When Pfizer moved into foreign countries, it needed to get doctors to prescribe its drugs if it were to succeed. Therefore, in China for example, it initiated a points program—doctors who prescribed a certain amount of Pfizer products would earn a specified number of points. They then could exchange those points for gifts, such as tea sets or cell phones. In some situations, that description is a simply loyalty program. Nothing wrong with that, right?

Not quite. In the many foreign countries that have centralized medical systems, doctors are government employees.

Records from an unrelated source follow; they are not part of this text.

/-!
# Crux `H413` — leaf (nsc-S-A′), bricks C1″∕C1′: NYA(η) ⟺ NAA(η⁻¹) — one proof for the pair of «no weight alone» letters

Cell `hodgecm-mathlib`, Track B; THEOREMS ONLY; count-neutral helper (`--supports stmt-HodgeConjecture-24833 --as helper`).  Letters: `a = ην½⁻¹`, `aν = ην½`,
`Y(η) = tch(aν, a, aν)` (C1″, ★ IRR″-a), `A(η) = tch(a, aν, a)` (C1′, K2E3-p17 census §0).  «NO `v` ALONE» for a letter vector `v` is the statement (= the `hNYA` binder of ★ p861011
`K2E3GL3OneLinkNestedHigh.sAprimeC1high_of`, hosted as socket (C1″-NYA) `sig_K2E3GL3NestedHighNoWeightYAlone`, with `Y ↦ tch v`): no admissible irreducible `r` of `GL₃(F)` with
finite-dimensional `r_B` has `mult r (tch v) = 1` and `mult r ζ = 0` for every other weight function `ζ`.
* §1 letters: `(η⁻¹ν½∓)⁻¹ = ην½±`, so the reversed-inverted vectors are `A(η⁻¹) ↦ Y(η)`, `Y(η) ↦ A(η⁻¹)`, `Y(η⁻¹) ↦ A(η)`, `A(η) ↦ Y(η⁻¹)`.
* §2 **`noWeightAlone_transport`** — for letter vectors `θv, θv′` that are reversed inverses of each other, «NO `θv′` ALONE» ⇒ «NO `θv` ALONE»: twist a witness `r` by `θ`
  (★ F6 `exists_gkTwist`); `mult_{r∘θ}(tch θv′) = mult_r(tch θv) = 1` (★ F6 `finrank_weightSpace_gkTwist_tch`), and every other weight of `r∘θ` vanishes because
  `ζ ↦ ζ ∘ θ_T` is an involution on weight functions (★ part 1 `leviAut_leviAut`, `tch_comp_leviAut_gkAutomorphism`); admissibility and finite-dimensionality transfer (★ F6).
* §3 **`noWeightYAlone_of_noWeightAAlone`** (NYA(η) ⟸ NAA(η⁻¹)), **`noWeightAAlone_of_noWeightYAlone`** (NAA(η) ⟸ NYA(η⁻¹)), and the `∀ η`-closed forms
  **`forall_noWeightYAlone_of_forall_noWeightAAlone`** ∕ **`forall_noWeightAAlone_of_forall_noWeightYAlone`** (★ `ker_inv_eq_ker`): whichever of NAA (K2E3-p17 (g9), Q-side,
  Frobenius into `D_low`) ∕ NYA (Q′-side, Frobenius into `D‴`) lands first pays the other BY NAME.
[BernsteinZelevinsky1976, §2.21–2.25]; [Zelevinsky1980, §1.1, Ex. 3.2, Thm. 6.1].

HONEST LABEL: HC_CM is proved only modulo the 7 printed citations (2 remaining named inputs: hLiu418 = stmt-HodgeConjecture-24832, h413 =
stmt-HodgeConjecture-24833) until rung 0 closes; count-neutral helper; unconditional equivalence of two OPEN letters (neither is assumed).

## References
* [BernsteinZelevinsky1976] I. N. Bernstein, A. V. Zelevinsky, *Representations of the group GL(n,F) where F is a non-archimedean local field*, Russian Math. Surveys 31 (1976), §2.21–2.25.
* [Zelevinsky1980] A. V. Zelevinsky, *Induced representations of reductive p-adic groups II*, Ann. Sci. ÉNS 13 (1980), §1.1, Ex. 3.2, Thm. 6.1.
-/

set_option autoImplicit false
-- the mandated namespace repeats `HodgeConjecture.HodgeConjecture`, as in every `Theorems/*.lean` of this sub-problem
set_option linter.dupNamespace false

noncomputable section

open Module Representation Function Literature.NumberTheory.Automorphic Literature.NumberTheory.Automorphic.Zelevinsky1980 Literature.NumberTheory.GaloisRepresentations.IsNonarchimedeanLocalField
open Literature.NumberTheory.GaloisRepresentations Literature.RepresentationTheory.FiniteGroups
open scoped MatrixGroups NNReal
open Summit.HodgeConjecture.HodgeConjecture.Cruxes.H413.K2E3GL3OuterAutomorphismInduction (gkAutomorphism_gkAutomorphism)
open Summit.HodgeConjecture.HodgeConjecture.Cruxes.H413.K2E3JacquetWeightTransport (leviAut_leviAut tch_comp_leviAut_gkAutomorphism gkAutomorphism_mem_unipotentRadicalP_borel)
open Summit.HodgeConjecture.HodgeConjecture.Cruxes.H413.K2E3GL3IrrepTransport (exists_gkTwist finrank_weightSpace_gkTwist_tch finrank_weightSpace_gkTwist_eq finiteDimensional_jacquet_gkTwist_iff
  isAdmissible_gkTwist_iff)
open Summit.HodgeConjecture.HodgeConjecture.Cruxes.H413.K2E3GL3StandardModuleEmbedding (ker_inv_eq_ker)
open Summit.HodgeConjecture.HodgeConjecture.Cruxes.H413

namespace Summit.HodgeConjecture.HodgeConjecture.Cruxes.H413.K2E3GL3NoWeightAloneTransport

variable {F : Type} [Field F] [ValuativeRel F] [TopologicalSpace F] [IsNonarchimedeanLocalField F] (η : Fˣ →* ℂˣ)

/-! ## §1 Letters: reversed inverses of `A(η⁻¹)`, `Y(η)`, `Y(η⁻¹)`, `A(η)` -/

section Letters

/-- `(x⁻¹ν½⁻¹)⁻¹ = xν½` (pointwise). [folklore] -/
theorem inv_letter_inv_mul_inv (x : Fˣ →* ℂˣ) : (x⁻¹ * ((unramifiedTwist F (1 / 2) : QuasiChar F).toMonoidHom)⁻¹)⁻¹ = x * ((unramifiedTwist F (1 / 2) : QuasiChar F).toMonoidHom) :=
  MonoidHom.ext fun t => by
    simp only [MonoidHom.inv_apply, MonoidHom.mul_apply, mul_inv_rev, inv_inv]
    exact mul_comm _ _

And the Foreign Corrupt Practices Act forbids any U.S. company from paying anything to any government employee in return for any benefits.

In addition, not all of Pfizer representatives’ actions could be blamed on a misunderstanding. In Indonesia and Pakistan, the cash payments to doctors were clear bribes, and the representatives covered up their practices by issuing fake invoices.

The settlement came as a result of a wide-ranging investigation by U.S. government officials into drug sales. Johnson & Johnson settled a similar lawsuit in 2011. Thus Pfizer is not the only one charged with bribing foreign nationals—just the most recent.

Discussion Questions

  1. Are gifts and promotional items given to doctors unethical or just regular business practice?
  2. Why do pharmaceutical reps engage in such practices?